Skip to content

feat: echo STT transcripts to thread before agent reply#571

Open
dogzzdogzz wants to merge 1 commit intoopenabdev:mainfrom
dogzzdogzz:feat/stt-transcript-echo
Open

feat: echo STT transcripts to thread before agent reply#571
dogzzdogzz wants to merge 1 commit intoopenabdev:mainfrom
dogzzdogzz:feat/stt-transcript-echo

Conversation

@dogzzdogzz
Copy link
Copy Markdown
Contributor

Summary

When STT transcribes a voice message, post the transcript back to the thread (no mentions) before the agent reply so users can verify what was heard. Discord and Slack today; platform-agnostic helper means future adapters get it for free.

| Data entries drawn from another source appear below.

/-- **`Z22:§10.u036` (first line) HOLDS** for the manuscript's parameter range `c′ ≥ 0`:
`Typed.Sec10B.Eq1036a c′` — every input of `eq1036a_of_clauses` is a tree theorem: (10.8) in relative
form (`Lemma102.eq108Rel_of_lemma83Rel`) and the weighted window bound
(`Lemma102.frakv2_windows_le_of_lemma83Rel`) from Lemma 8.3 in relative form (`Skeleton.lemma83Rel_holds`);
`Z22:§8.u040/u041` (`Section8FrontEnd82.step8u040_holds` / `step8u041_holds`) and (8.10) (`eq810_holds`).
[cite: Zhang2022LandauSiegel, §10 p. 57] -/
theorem _root_.Literature.NumberTheory.LFunctions.Zhang2022.Typed.Sec10B.eq1036a_holds {c' : ℝ}
    (hc' : 0 ≤ c') : Sec10B.Eq1036a c' :=
  eq1036a_of_clauses c' (Lemma102.eq108Rel_of_lemma83Rel (lemma83Rel_holds c'))
    (Lemma102.frakv2_windows_le_of_lemma83Rel (lemma83Rel_holds c'))
    (Section8FrontEnd82.step8u040_holds hc') (Section8FrontEnd82.step8u041_holds hc')
    Section8FrontEnd810.eq810_holds

end Literature.NumberTheory.LFunctions.Zhang2022.Range1113Rel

  • One thread message per user message: > 🎤 <transcript> per clip.
  • Failure → > 🎤 (transcription failed) line + ⚠️ reaction on the user's original message.
  • Opt-out via [stt] echo_transcript = false (default true, mirrored as stt.echoTranscript in Helm values).

Closes #570.

Originally requested in Discord: https://discord.com/channels/1491295327620169908/1491365150664560881/1497784772230123560

Architecture

stt::post_echo(&Arc<dyn ChatAdapter>, &ChannelRef, &MessageRef, &[EchoEntry], &SttConfig) is the platform-agnostic helper. Discord (`src/discord.rs`) and Slack (`src/slack.rs`) collect a `Vec` while iterating audio attachments and call the helper before the agent dispatch. Gateway-based platforms (LINE / Telegram / future Teams) intentionally not wired today — their protocol carries text only. The helper signature is unchanged when audio plumbing lands there later.

Files changed

  • `src/config.rs` — `SttConfig.echo_transcript: bool` (default `true`).
  • `src/stt.rs` — `EchoEntry` enum, `format_echo_message`, `post_echo` with `MockAdapter`-driven tests.
  • `src/discord.rs`, `src/slack.rs` — wire echo into the audio attachment loop, call `post_echo` before `router.handle_message`.
  • `charts/openab/values.yaml`, `charts/openab/templates/configmap.yaml` — expose `echoTranscript` (default `true`, `hasKey` guard preserves the default while distinguishing unset vs. explicit `false`).
  • `docs/stt.md`, `docs/config-reference.md` — document `echo_transcript`.
  • `docs/superpowers/specs/` and `docs/superpowers/plans/` — design spec + TDD-style implementation plan that drove this work.

Test plan

  • `cargo test --bin openab` — 133/133 pass (10 in `stt::tests` cover format, post_echo success, failure, mixed, disabled config, empty entries).
  • `cargo clippy --all-targets -- -D warnings` — clean.
  • `helm lint charts/openab` — clean.
  • `helm template ...` with default values renders `echo_transcript = true`; with `--set agents.kiro.stt.echoTranscript=false` renders `echo_transcript = false`.
  • Manual smoke test: send a voice message in Discord — verify the bot posts `> 🎤 ` before the agent's reply.
  • Manual smoke test: same in Slack.
  • Manual smoke test: simulate STT failure (e.g. revoke API key briefly or attach an unsupported file) — verify the failure line + ⚠️ reaction.

Out of scope / follow-ups

  • LINE / Telegram / Teams via gateway — those need audio plumbing in the gateway protocol first. The helper signature accommodates them when that work lands.
  • Multi-clip ordering: `extra_blocks.insert(0, …)` reverses transcript order in the agent prompt while `echo_entries.push(…)` preserves upload order. Pre-existing in the agent-prompt path; out of scope for this PR.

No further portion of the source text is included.